import Summits.BirchSwinnertonDyer.BirchSwinnertonDyer.Theorems.ByReductionTypeAtTwoFineSelmerConjAAtTwoAdditivePotGoodAscentStampsA
import HarnessLib

/-!
# C4″ `AdditivePotMultOverKAtTwo` (item stmt-BirchSwinnertonDyer-22618), the (I1M′) input of the upper half on the `Δ < 0` rows:
# KERNEL STAMPS, part E — Iwasawa's `μ₂ = 0` (ZERO hypotheses) for the `2`-torsion cubic fields `d = -424`, `d = -680` and UNCONDITIONAL
# statement (A) at `2` for the C4″ census curves 451136bl1, 59840t1

Cell `bsd-2adic`, rung K4, seat `bsd-2adic-k4-w3` GEN 11 (explicit unit of director-bsd g16 (309)(7); `--supports stmt-BirchSwinnertonDyer-22618`).
HONEST FRAMING (D-0036/D-0054/D-0152): THEOREMS ONLY (no definition, no named fact, no `sorry`). FIELD PART (unconditional kernel arithmetic about an
explicit cubic field `ℚ(θ)`; generator = eng-2's polredabs cubic when its index `[𝓞 : ℤ[θ]]` is odd, else an odd-index second generator):
`irreducible_cubic_<d>`, `odd_classNumber_of_root_<d>` (norm certificate below the Minkowski bound; k4-w1's `odd_classNumber_of_cubeCertificate`),
**`classicalMu_two_cubicField_<d>`** = `μ = 0` (growth form) along EVERY cyclotomic `ℤ₂`-extension of `ℚ(θ)` from `e₀ = 0` (odd `h`), `e₁ = 0` (k4-w1's
Chevalley door at `2`, `layerOneBit_of_chevalleyCert`: a unit with `2`-adic image `≡ ±3 (mod 8)` is not a norm from `ℚ(θ, √2)`; ≤ 2 primes above `2`),
`n₀ = 0` (odd cubic discriminant `…_of_odd_cubic_discr`, or `2 = 𝔭𝔮²` with an even-index certificate `…_of_evenIndexCertificate`) and Fukuda 1994 Thm. 1 (1)
(`_holds`). These fields have TWO primes above `2` (the `2`-division cubic of a potentially multiplicative curve has a `ℚ₂`-root). ROW PART:
`conjA_two_<L>'` = Coates–Sujatha's statement (A) at `p = 2` for the census cubic model of the Cremona class (a-invariants of addL2x GEN 13's
`nst_census-j313647.tsv`), PROVED OUTRIGHT: field identification `ℚ(β) = ℚ(θ)` + cruxlead-19573-w2's door
`TotallyComplexMu.conjA_two_cubicModel_of_classicalMu_of_discr_neg` (kernel Lim 3.5@2 + `ℓ = 2` ascent). Certificates (norm witnesses, fundamental units by a
relation sieve, Hensel data, even-index elements) found by the seat's exact-arithmetic tools (`work/tools/`) and CHECKED HERE by the kernel; eng-2's
census CERT-ADD-POTMULT-FUKUDA269-E2 agrees (`μ₂ = λ₂ = 0`, bnfcertify). Statement (A) is NOT BSD: BSD₂ for these curves is not proved; C4″ / (I1M′) stay
research-open; nothing booked; no row of 22618 changes tier (pen RC-490 (4)). Pattern/toolkit: k4-w1 GEN 5–8 (`…MuTwoKernelRows{A,B}`, `…AscentStampsA`).

References: [CoatesSujatha2005] Conj. A, Thm. 3.4; [Iwasawa1973MuInvariants] Thm. 2/3; [Fukuda1994] Thm. 1 (1); [Lang1990] Ch. 13 §4 Lemma 4.1;
[Washington1997] §13.1; [Marcus1977] Ch. 5 Thm. 35–37; [Cohen1993] §6.3; [Lim2017FineSelmer] §3; cell files `eng2/fukuda269/{TABLE,LAYERS}-…-E2-v1.tsv`.
-/

set_option autoImplicit false
-- sibling precedent (`…MuTwoKernelRowsA.lean`): the directory name repeats the summit name
set_option linter.dupNamespace false

noncomputable section
open scoped Classical IntermediateField NumberField Real nonZeroDivisors
namespace Summit.BirchSwinnertonDyer.BirchSwinnertonDyer.Theorems.AddKatoTwo
open WeierstrassCurve Field Polynomial IsDedekindDomain NumberField Matrix Literature.NumberTheory.EllipticCurves
  Literature.NumberTheory.GaloisRepresentations
  Literature.NumberTheory.IwasawaTheory
  Summit.BirchSwinnertonDyer.BirchSwinnertonDyer.Theorems.SteinbergFibreAtTwo
  Summit.BirchSwinnertonDyer.BirchSwinnertonDyer.Theorems.AlignedTransportAtTwoTorsionPointField
  Summit.BirchSwinnertonDyer.BirchSwinnertonDyer.Theses.ByReductionTypeAtTwo

/-! ## The cubic field of discriminant `-424` (`X³ + (-1)X² + (-14)X + (26)`, index `1`; C4″ rows 451136bl1) -/

/-- `X³ + (-1)X² + (-14)X + (26)` is irreducible over `ℚ` (no root mod `5`). -/
theorem irreducible_cubic_d424n : Irreducible (Cubic.toPoly ⟨1, ((-1 : ℤ) : ℚ), ((-14 : ℤ) : ℚ), ((26 : ℤ) : ℚ)⟩) :=
  haveI : Fact (Nat.Prime 5) := ⟨by norm_num⟩
  irreducible_cubic_of_no_root_zmod 5 (by decide)

section Certd424n

variable (K : Type) [Field K] [NumberField K]

/-- **`h` is ODD for every cubic number field whose integers contain a root `θ` of `X³ + (-1)X² + (-14)X + (26)`** (`|disc| = 424` = `|d_K|`,
`M_K < 6`): a norm certificate — for every prime `ℓ < 6` and every root `a` of the cubic mod `ℓ` a generator `x + yθ + zθ² ∈ ℤ[θ]` of norm `±ℓ`
of the ideal `I ∋ ℓ, θ − a` (coordinates `(x, y, z)`: `ℓ = 2`: `a = 0` ↦ `(2, -1, 0)`, `a = 1` ↦ `(3, -1, 0)`; `ℓ = 3`: `a = 1` ↦ `(5, -2, 0)`; `ℓ = 5`: no root); found by the seat's relation sieve and CHECKED HERE by the
kernel (`pow_three_eq_span_of_cert`, `Or.inl`). eng-2's PARI value (bnfcertify): `h = 1`. KERNEL. [cite: Marcus1977, Ch. 5 Thm. 35–37 and Cor. 2] [cite: Cohen1993, §6.3] -/
theorem odd_classNumber_of_root_d424n (h3 : Module.finrank ℚ K = 3) (b : 𝓞 K)
    (hb : b ^ 3 + (-1 : ℤ) * b ^ 2 + (-14 : ℤ) * b + (26 : ℤ) = 0) : Odd (NumberField.classNumber K) := by
  have hirr := irreducible_cubic_d424n
  have hd : |NumberField.discr K| ≤ (424 : ℕ) :=
    (abs_discr_le_abs_cubic_discr K h3 b hirr hb).trans (by simp only [Cubic.discr]; norm_num)
  refine odd_classNumber_of_cubeCertificate K h3 (B := 6)
    (minkowskiBound_lt_of_sqrt_le K h3 hd (s := 20.60)
      ((Real.sqrt_le_sqrt (by norm_num : ((424 : ℕ) : ℝ) ≤ (20.60 : ℝ) ^ 2)).trans (Real.sqrt_sq (by norm_num)).le)
      (by norm_num)) ?_
  intro ℓ hℓB hℓ J hJ
  interval_cases ℓ <;> norm_num at hℓ
  · -- `ℓ = 2`: roots [0, 1]
    refine pow_three_eq_span_of_cert K h3 b hirr hb (by norm_num) (fun a ha hdvd => ?_) hJ
    interval_cases a <;> norm_num at hdvd
    · exact Or.inl ⟨(2), (-1), (0), 1, by norm_num, by norm_num, ⟨_, by rw [Nat.cast_one, one_mul]⟩, by norm_num⟩
    · exact Or.inl ⟨(3), (-1), (0), 1, by norm_num, by norm_num, ⟨_, by rw [Nat.cast_one, one_mul]⟩, by norm_num⟩
  · -- `ℓ = 3`: roots [1]
    refine pow_three_eq_span_of_cert K h3 b hirr hb (by norm_num) (fun a ha hdvd => ?_) hJ
    interval_cases a <;> norm_num at hdvd
    · exact Or.inl ⟨(5), (-2), (0), 1, by norm_num, by norm_num, ⟨_, by rw [Nat.cast_one, one_mul]⟩, by norm_num⟩
  · -- `ℓ = 5`: roots []
    refine pow_three_eq_span_of_cert K h3 b hirr hb (by norm_num) (fun a ha hdvd => ?_) hJ
    interval_cases a <;> norm_num at hdvd

end Certd424n
import Literature.MathematicalPhysics.QuantumLattice.HeisenbergModel
import HarnessLib

/-!
# Spin-matrix entries, the exchange operator in the product basis, and the spin flip

Trunk **T-QLATTICE**. First of the proof files behind the named fact
`Literature.MathematicalPhysics.QuantumLattice.no_unique_gapped_groundState_halfOddSpin`
(`InfiniteVolume.lean`; Affleck–Lieb 1986, Tasaki 2022 Cor. 3.6: a half-odd-integer-spin
Heisenberg chain has no unique gapped ground state). The Affleck–Lieb / Lieb–Schultz–Mattis
argument manipulates the exchange operator `𝐒_x · 𝐒_y` with *diagonal twist unitaries*
`exp(-i Σ_x θ_x S^z_x)` and with the *spin flip* (the `π`-rotation about the `x`-axis,
`S^z ↦ -S^z`); everything it needs about `𝐒_x · 𝐒_y` is contained in its matrix entries in the
product basis `|σ⟩ = ⨂_x |σ_x⟩` (Tasaki 2022, eq. (3.7): `𝐒_x·𝐒_y = ½(S⁺_x S⁻_y + S⁻_x S⁺_y) + S^z_x S^z_y`,
the "`U(1)` structure" used in Lemma 3.1 there). This file records, from the concrete spin
matrices of `SpinOperators.lean` (`spinZ = diag(n/2 - k)`, `⟨k|S⁺|k+1⟩ = √((k+1)(n-k))`):

* the entries of a product of two single-site operators at distinct sites
  (`onSite_mul_onSite_apply`), of the bond operators (`spinBond_apply_of_ne`) and of the exchange
  operator (`spinDot_apply_of_ne`:
  `⟨σ|𝐒_x·𝐒_y|τ⟩ = [σ = τ off {x,y}] (½(S⁺S⁻' + S⁻S⁺') + S^z S^z')`), and the resulting
  **selection rule** `spinDot_apply_ne_zero`: a nonzero entry has `σ = τ` off `{x, y}` and either
  `σ = τ`, or `(σ_x, σ_y) → (τ_x, τ_y)` moves one unit of `S^z` between `x` and `y`
  (conservation of `S^z_x + S^z_y`);
* the behaviour of the spin matrices under the basis reversal `k ↦ n - k` (`Fin.rev`, i.e.
  `m ↦ -m`): `S^z ↦ -S^z`, `S⁺ ↦ S⁻`, `Sˣ ↦ Sˣ`, `Sʸ ↦ -Sʸ` (`spinVec_submatrix_rev`; this is the
  action of the `π`-rotation about the `x`-axis, Tasaki 2020 §2.1, eq. (2.1.26)), from which the
  flip invariance of `𝐒_x·𝐒_y` follows in `InfiniteVolumeTwistProofs.lean`.

No statement of any other file is changed and no definition is introduced.

## References

* H. Tasaki, *The Lieb–Schultz–Mattis theorem: a topological point of view*, in: The Physics
  and Mathematics of Elliott Lieb, vol. 2, EMS Press (2022) 405–446, arXiv:2202.06243 (held),
  §3.1, eq. (3.7) and Lemma 3.1 (the `U(1)` structure of the bond operator). [Tasaki2022]
* H. Tasaki, *Physics and Mathematics of Quantum Many-Body Systems*, Springer GTP (2020), §2.1
  (spin matrices, eqs. (2.1.5)–(2.1.6); `π`-rotations, eq. (2.1.26)), §2.4 eq. (2.4.1).
  [Tasaki2020]
-/

noncomputable section

open Matrix Complex

namespace Literature.MathematicalPhysics.QuantumLattice

/-! ### Single-site spin matrices under the basis reversal `k ↦ n - k` -/

section SingleSite

variable (n : ℕ)

/-- `Fin.rev` on `Fin (n+1)` is `k ↦ n - k` (as natural numbers; `k ≤ n`). [folklore] -/
theorem val_rev_eq (k : Fin (n + 1)) : (k.rev : ℕ) = n - k := by
  rw [Fin.val_rev]; omega

/-- `Fin.rev` on `Fin (n+1)` is `k ↦ n - k`, read in `ℂ`. [folklore] -/
theorem natCast_val_rev (k : Fin (n + 1)) : ((k.rev : ℕ) : ℂ) = (n : ℂ) - (k : ℕ) := by
  rw [val_rev_eq, Nat.cast_sub (Nat.lt_succ_iff.mp k.2)]

/-- `Fin.rev` on `Fin (n+1)` is `k ↦ n - k`, read in `ℝ`. [folklore] -/
theorem natCast_val_rev_real (k : Fin (n + 1)) : ((k.rev : ℕ) : ℝ) = (n : ℝ) - (k : ℕ) := by
  rw [val_rev_eq, Nat.cast_sub (Nat.lt_succ_iff.mp k.2)]

/-- Under the basis reversal `m ↦ -m` the spin-`z` matrix changes sign:
`⟨n-k| Sᶻ |n-l⟩ = -⟨k| Sᶻ |l⟩`. Tasaki (2020) §2.1, eq. (2.1.5). [cite: Tasaki2020, §2.1 eq. (2.1.5)] -/
theorem spinZ_rev_rev (k l : Fin (n + 1)) :
    SpinOperators.spinZ n k.rev l.rev = -SpinOperators.spinZ n k l := by
  rw [spinZ_apply, spinZ_apply]
  simp only [Fin.rev_inj]
  split_ifs
  · rw [natCast_val_rev]; ring
  · rw [neg_zero]

/-- Under the basis reversal `m ↦ -m` the raising operator becomes the lowering operator:
`⟨n-k| S⁺ |n-l⟩ = ⟨k| S⁻ |l⟩`. Tasaki (2020) §2.1, eq. (2.1.6). [cite: Tasaki2020, §2.1 eq. (2.1.6)] -/
theorem spinRaise_rev_rev (k l : Fin (n + 1)) :
    spinRaise n k.rev l.rev = spinLower n k l := by
  rw [spinRaise_apply, spinLower_eq_conjTranspose, conjTranspose_apply, spinRaise_apply]
  have hk := Nat.lt_succ_iff.mp k.2
  have hl := Nat.lt_succ_iff.mp l.2
  simp only [val_rev_eq]
  by_cases h : k.val = l.val + 1
  · rw [if_pos (by omega), if_pos h, Complex.star_def, Complex.conj_ofReal]
    congr 2
    rw [Nat.cast_sub hk]
    have : (k.val : ℝ) = l.val + 1 := by exact_mod_cast h
    rw [this]
    ring
  · rw [if_neg (by omega), if_neg h, star_zero]

/-- Under the basis reversal `m ↦ -m` the lowering operator becomes the raising operator.
Tasaki (2020) §2.1, eq. (2.1.6). [cite: Tasaki2020, §2.1 eq. (2.1.6)] -/
theorem spinLower_rev_rev (k l : Fin (n + 1)) :
    spinLower n k.rev l.rev = spinRaise n k l := by
  rw [← spinRaise_rev_rev, Fin.rev_rev, Fin.rev_rev]

/-- Entries of `Sˣ = (S⁺ + S⁻)/2`. Tasaki (2020) §2.1, eq. (2.1.6). [cite: Tasaki2020, §2.1 eq. (2.1.6)] -/
theorem spinX_apply (k l : Fin (n + 1)) :
    spinX n k l = 1 / 2 * (spinRaise n k l + spinLower n k l) := by
  simp only [spinX, Matrix.smul_apply, Matrix.add_apply, smul_eq_mul]

/-- Entries of `Sʸ = (S⁺ - S⁻)/(2i)`. Tasaki (2020) §2.1, eq. (2.1.6). [cite: Tasaki2020, §2.1 eq. (2.1.6)] -/
theorem spinY_apply (k l : Fin (n + 1)) :
    spinY n k l = 1 / (2 * I) * (spinRaise n k l - spinLower n k l) := by
  simp only [spinY, Matrix.smul_apply, Matrix.sub_apply, smul_eq_mul]

/-- **The spin matrices under the basis reversal** `k ↦ n - k` (`m ↦ -m`):
`Sˣ ↦ Sˣ`, `Sʸ ↦ -Sʸ`, `Sᶻ ↦ -Sᶻ`, i.e. the reindexed matrix is `(1,-1,-1)_α • S^α`. This is the
action of the `π`-rotation about the `x`-axis. Tasaki (2020) §2.1, eq. (2.1.26).
[cite: Tasaki2020, §2.1 eq. (2.1.26)] -/
theorem spinVec_submatrix_rev (α : Fin 3) :
    (spinVec n α).submatrix Fin.rev Fin.rev = (![1, -1, -1] : Fin 3 → ℂ) α • spinVec n α := by
  ext k l
  rw [submatrix_apply, Matrix.smul_apply, smul_eq_mul]
  fin_cases α
  · show spinVec n 0 k.rev l.rev = (![1, -1, -1] : Fin 3 → ℂ) 0 * spinVec n 0 k l
    rw [spinVec_zero, spinX_apply, spinX_apply, spinRaise_rev_rev, spinLower_rev_rev]
    simp only [cons_val_zero]
    ring
  · show spinVec n 1 k.rev l.rev = (![1, -1, -1] : Fin 3 → ℂ) 1 * spinVec n 1 k l
    rw [spinVec_one, spinY_apply, spinY_apply, spinRaise_rev_rev, spinLower_rev_rev]
    simp only [cons_val_one, cons_val_zero]
    ring
  · show spinVec n 2 k.rev l.rev = (![1, -1, -1] : Fin 3 → ℂ) 2 * spinVec n 2 k l
    rw [spinVec_two, spinZ_rev_rev]
    simp

/-- The flip signs `(1, -1, -1)` square to `1`. [folklore] -/
theorem flipSign_mul_self (α : Fin 3) :
    (![1, -1, -1] : Fin 3 → ℂ) α * (![1, -1, -1] : Fin 3 → ℂ) α = 1 := by
  fin_cases α <;> simp

/-- A nonzero entry `⟨k| S⁺ |l⟩` has `l = k + 1`. Tasaki (2020) §2.1, eq. (2.1.6). [cite: Tasaki2020, §2.1 eq. (2.1.6)] -/
theorem spinRaise_apply_ne_zero {k l : Fin (n + 1)} (h : spinRaise n k l ≠ 0) :
    l.val = k.val + 1 := by
  rw [spinRaise_apply] at h
  by_contra hc
  exact h (if_neg hc)

/-- A nonzero entry `⟨k| S⁻ |l⟩` has `k = l + 1`. Tasaki (2020) §2.1, eq. (2.1.6). [cite: Tasaki2020, §2.1 eq. (2.1.6)] -/
theorem spinLower_apply_ne_zero {k l : Fin (n + 1)} (h : spinLower n k l ≠ 0) :
    k.val = l.val + 1 := by
  rw [spinLower_eq_conjTranspose, conjTranspose_apply, star_ne_zero] at h
  exact spinRaise_apply_ne_zero n h

/-- A nonzero entry `⟨k| Sᶻ |l⟩` is diagonal, `k = l`. Tasaki (2020) §2.1, eq. (2.1.5). [cite: Tasaki2020, §2.1 eq. (2.1.5)] -/
theorem spinZ_apply_ne_zero {k l : Fin (n + 1)} (h : SpinOperators.spinZ n k l ≠ 0) : k = l := by
  rw [spinZ_apply] at h
  by_contra hc
  exact h (if_neg hc)

/-- The `U(1)` structure of the two-spin coupling, entrywise:
`Sˣ_{kl} Sˣ_{k'l'} + Sʸ_{kl} Sʸ_{k'l'} = ½ (S⁺_{kl} S⁻_{k'l'} + S⁻_{kl} S⁺_{k'l'})`.
Tasaki (2022) eq. (3.7). [cite: Tasaki2022, §3.1 eq. (3.7)] -/
theorem spinX_mul_spinX_add_spinY_mul_spinY (k l k' l' : Fin (n + 1)) :
    spinX n k l * spinX n k' l' + spinY n k l * spinY n k' l' =
      1 / 2 * (spinRaise n k l * spinLower n k' l' + spinLower n k l * spinRaise n k' l') := by
  rw [spinX_apply, spinX_apply, spinY_apply, spinY_apply]
  have h4 : (2 * I * (2 * I) : ℂ) = -4 := by linear_combination (4 : ℂ) * I_mul_I
  have hI : (1 / (2 * I) : ℂ) * (1 / (2 * I)) = -(1 / 4) := by
    rw [div_mul_div_comm, one_mul, h4]
    norm_num
  linear_combination
    ((spinRaise n k l - spinLower n k l) * (spinRaise n k' l' - spinLower n k' l')) * hI

end SingleSite

/-! ### Products of single-site operators and the exchange operator in the product basis -/

section ManySite

variable {Λ : Type*} [Fintype Λ] [DecidableEq Λ] {q : ℕ} (n : ℕ)

/-- **Entries of a product of single-site operators at distinct sites**:
`⟨σ| a_x b_y |τ⟩ = a_{σ_x τ_x} b_{σ_y τ_y}` if `σ = τ` off `{x, y}`, and `0` otherwise (`x ≠ y`).
Tasaki (2020) §2.2, eq. (2.2.5)–(2.2.6). [cite: Tasaki2020, §2.2 eq. (2.2.6)] -/
theorem onSite_mul_onSite_apply {x y : Λ} (hxy : x ≠ y) (a b : Matrix (Fin q) (Fin q) ℂ)
    (σ τ : TensorIndex Λ q) :
    (onSite x a * onSite y b) σ τ =
      if (∀ z, z ≠ x → z ≠ y → σ z = τ z) then a (σ x) (τ x) * b (σ y) (τ y) else 0 := by
  rw [Matrix.mul_apply]
  set ρ₀ : TensorIndex Λ q := Function.update σ x (τ x) with hρ₀
  have hρ₀x : ρ₀ x = τ x := by rw [hρ₀, Function.update_self]
  have hρ₀ne : ∀ z, z ≠ x → ρ₀ z = σ z := fun z hz => by rw [hρ₀, Function.update_of_ne hz]
  rw [Finset.sum_eq_single ρ₀]
  · have h1 : onSite x a σ ρ₀ = a (σ x) (τ x) := by
      rw [onSite_apply, if_pos fun z hz => (hρ₀ne z hz).symm, hρ₀x]
    rw [h1, onSite_apply, hρ₀ne y hxy.symm]
    by_cases hc : ∀ z, z ≠ x → z ≠ y → σ z = τ z
    · rw [if_pos, if_pos hc]
      intro z hz
      by_cases hzx : z = x
      · rw [hzx, hρ₀x]
      · rw [hρ₀ne z hzx]; exact hc z hzx hz
    · rw [if_neg, if_neg hc, mul_zero]
      intro h
      exact hc fun z hzx hzy => by rw [← hρ₀ne z hzx]; exact h z hzy
  · intro ρ _ hρ
    by_contra h
    obtain ⟨h1, h2⟩ := mul_ne_zero_iff.1 h
    rw [onSite_apply] at h1 h2
    have h1' : ∀ z, z ≠ x → σ z = ρ z := by by_contra hc; exact h1 (if_neg hc)
    have h2' : ∀ z, z ≠ y → ρ z = τ z := by by_contra hc; exact h2 (if_neg hc)
    apply hρ
    funext z
    by_cases hzx : z = x
    · rw [hzx, hρ₀x]; exact h2' _ hxy
    · rw [hρ₀ne z hzx]; exact (h1' z hzx).symm
  · intro h; exact absurd (Finset.mem_univ _) h

/-- Entries of the bond operator `½(S^α_x S^α_y + S^α_y S^α_x)` for `x ≠ y`:
`[σ = τ off {x,y}] · S^α_{σ_x τ_x} S^α_{σ_y τ_y}`. Tasaki (2020) §2.4, eq. (2.4.1). [cite: Tasaki2020, §2.4 eq. (2.4.1)] -/
theorem spinBond_apply_of_ne (α : Fin 3) {x y : Λ} (hxy : x ≠ y) (σ τ : TensorIndex Λ (n + 1)) :
    spinBond n α x y σ τ =
      if (∀ z, z ≠ x → z ≠ y → σ z = τ z) then
        spinVec n α (σ x) (τ x) * spinVec n α (σ y) (τ y) else 0 := by
  simp only [spinBond, siteSpin, Matrix.smul_apply, Matrix.add_apply, smul_eq_mul,
    onSite_mul_onSite_apply hxy, onSite_mul_onSite_apply hxy.symm]
  have hc : (∀ z, z ≠ y → z ≠ x → σ z = τ z) ↔ (∀ z, z ≠ x → z ≠ y → σ z = τ z) :=
    forall_congr' fun z => imp.swap
  rw [if_congr hc rfl rfl]
  split_ifs <;> ring

/-- **The exchange operator in the product basis** (`x ≠ y`):
`⟨σ| 𝐒_x·𝐒_y |τ⟩ = [σ = τ off {x,y}] (½(S⁺_{σ_xτ_x} S⁻_{σ_yτ_y} + S⁻_{σ_xτ_x} S⁺_{σ_yτ_y}) + Sᶻ_{σ_xτ_x} Sᶻ_{σ_yτ_y})`,
i.e. `𝐒_x·𝐒_y = ½(S⁺_x S⁻_y + S⁻_x S⁺_y) + Sᶻ_x Sᶻ_y`. Tasaki (2022) §3.1, eq. (3.7);
Tasaki (2020) §2.4, eq. (2.4.1). [cite: Tasaki2022, §3.1 eq. (3.7)] -/
theorem spinDot_apply_of_ne {x y : Λ} (hxy : x ≠ y) (σ τ : TensorIndex Λ (n + 1)) :
    spinDot n x y σ τ =
      if (∀ z, z ≠ x → z ≠ y → σ z = τ z) then
        1 / 2 * (spinRaise n (σ x) (τ x) * spinLower n (σ y) (τ y) +
            spinLower n (σ x) (τ x) * spinRaise n (σ y) (τ y)) +
          SpinOperators.spinZ n (σ x) (τ x) * SpinOperators.spinZ n (σ y) (τ y)
      else 0 := by
  rw [spinDot, Matrix.sum_apply, Fin.sum_univ_three, spinBond_apply_of_ne n 0 hxy,
    spinBond_apply_of_ne n 1 hxy, spinBond_apply_of_ne n 2 hxy]
  simp only [spinVec_zero, spinVec_one, spinVec_two]
  split_ifs
  · rw [← spinX_mul_spinX_add_spinY_mul_spinY]
  · rw [add_zero, add_zero]

/-- **Selection rule for the exchange operator** (conservation of `Sᶻ_x + Sᶻ_y`, one unit moved
at a time): a nonzero entry `⟨σ| 𝐒_x·𝐒_y |τ⟩` (`x ≠ y`) has `σ = τ` off `{x, y}`, and either
`σ = τ` on `{x, y}` as well, or `(τ_x, σ_y) = (σ_x + 1, τ_y + 1)`, or `(σ_x, τ_y) = (τ_x + 1, σ_y + 1)`
(indices `k = S - m`). Tasaki (2022) §3.1, eq. (3.7) (the terms `S⁺_xS⁻_y`, `S⁻_xS⁺_y`, `Sᶻ_xSᶻ_y`).
[cite: Tasaki2022, §3.1 eq. (3.7)] -/
theorem spinDot_apply_ne_zero {x y : Λ} (hxy : x ≠ y) {σ τ : TensorIndex Λ (n + 1)}
    (h : spinDot n x y σ τ ≠ 0) :
    (∀ z, z ≠ x → z ≠ y → σ z = τ z) ∧
      ((σ x = τ x ∧ σ y = τ y) ∨
        ((τ x).val = (σ x).val + 1 ∧ (σ y).val = (τ y).val + 1) ∨
        ((σ x).val = (τ x).val + 1 ∧ (τ y).val = (σ y).val + 1)) := by
  rw [spinDot_apply_of_ne n hxy] at h
  by_cases hc : ∀ z, z ≠ x → z ≠ y → σ z = τ z
  · refine ⟨hc, ?_⟩
    rw [if_pos hc] at h
    by_contra hn
    simp only [not_or, not_and] at hn
    obtain ⟨hn₁, hn₂, hn₃⟩ := hn
    apply h
    have t₁ : spinRaise n (σ x) (τ x) * spinLower n (σ y) (τ y) = 0 := by
      by_contra ht
      obtain ⟨ha, hb⟩ := mul_ne_zero_iff.1 ht
      exact hn₂ (spinRaise_apply_ne_zero n ha) (spinLower_apply_ne_zero n hb)
    have t₂ : spinLower n (σ x) (τ x) * spinRaise n (σ y) (τ y) = 0 := by
      by_contra ht
      obtain ⟨ha, hb⟩ := mul_ne_zero_iff.1 ht
      exact hn₃ (spinLower_apply_ne_zero n ha) (spinRaise_apply_ne_zero n hb)
    have t₃ : SpinOperators.spinZ n (σ x) (τ x) * SpinOperators.spinZ n (σ y) (τ y) = 0 := by
      by_contra ht
      obtain ⟨ha, hb⟩ := mul_ne_zero_iff.1 ht
      exact hn₁ (spinZ_apply_ne_zero n ha) (spinZ_apply_ne_zero n hb)
    rw [t₁, t₂, t₃]
    ring
  · exact absurd (if_neg hc) h

/-- `a ↦ onSite x a` commutes with scalars. Tasaki (2020) §2.2. [folklore] -/
theorem onSite_smul (x : Λ) (c : ℂ) (a : Matrix (Fin q) (Fin q) ℂ) :
    onSite x (c • a) = c • onSite x a := by
  ext σ τ
  simp only [onSite_apply, Matrix.smul_apply, smul_eq_mul]
  split_ifs <;> simp

end ManySite

end Literature.MathematicalPhysics.QuantumLattice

***

Exercise instructions:
Could you please report how many lines of the listing above hold the word "door"? Only the number is needed.

Output of the task:
2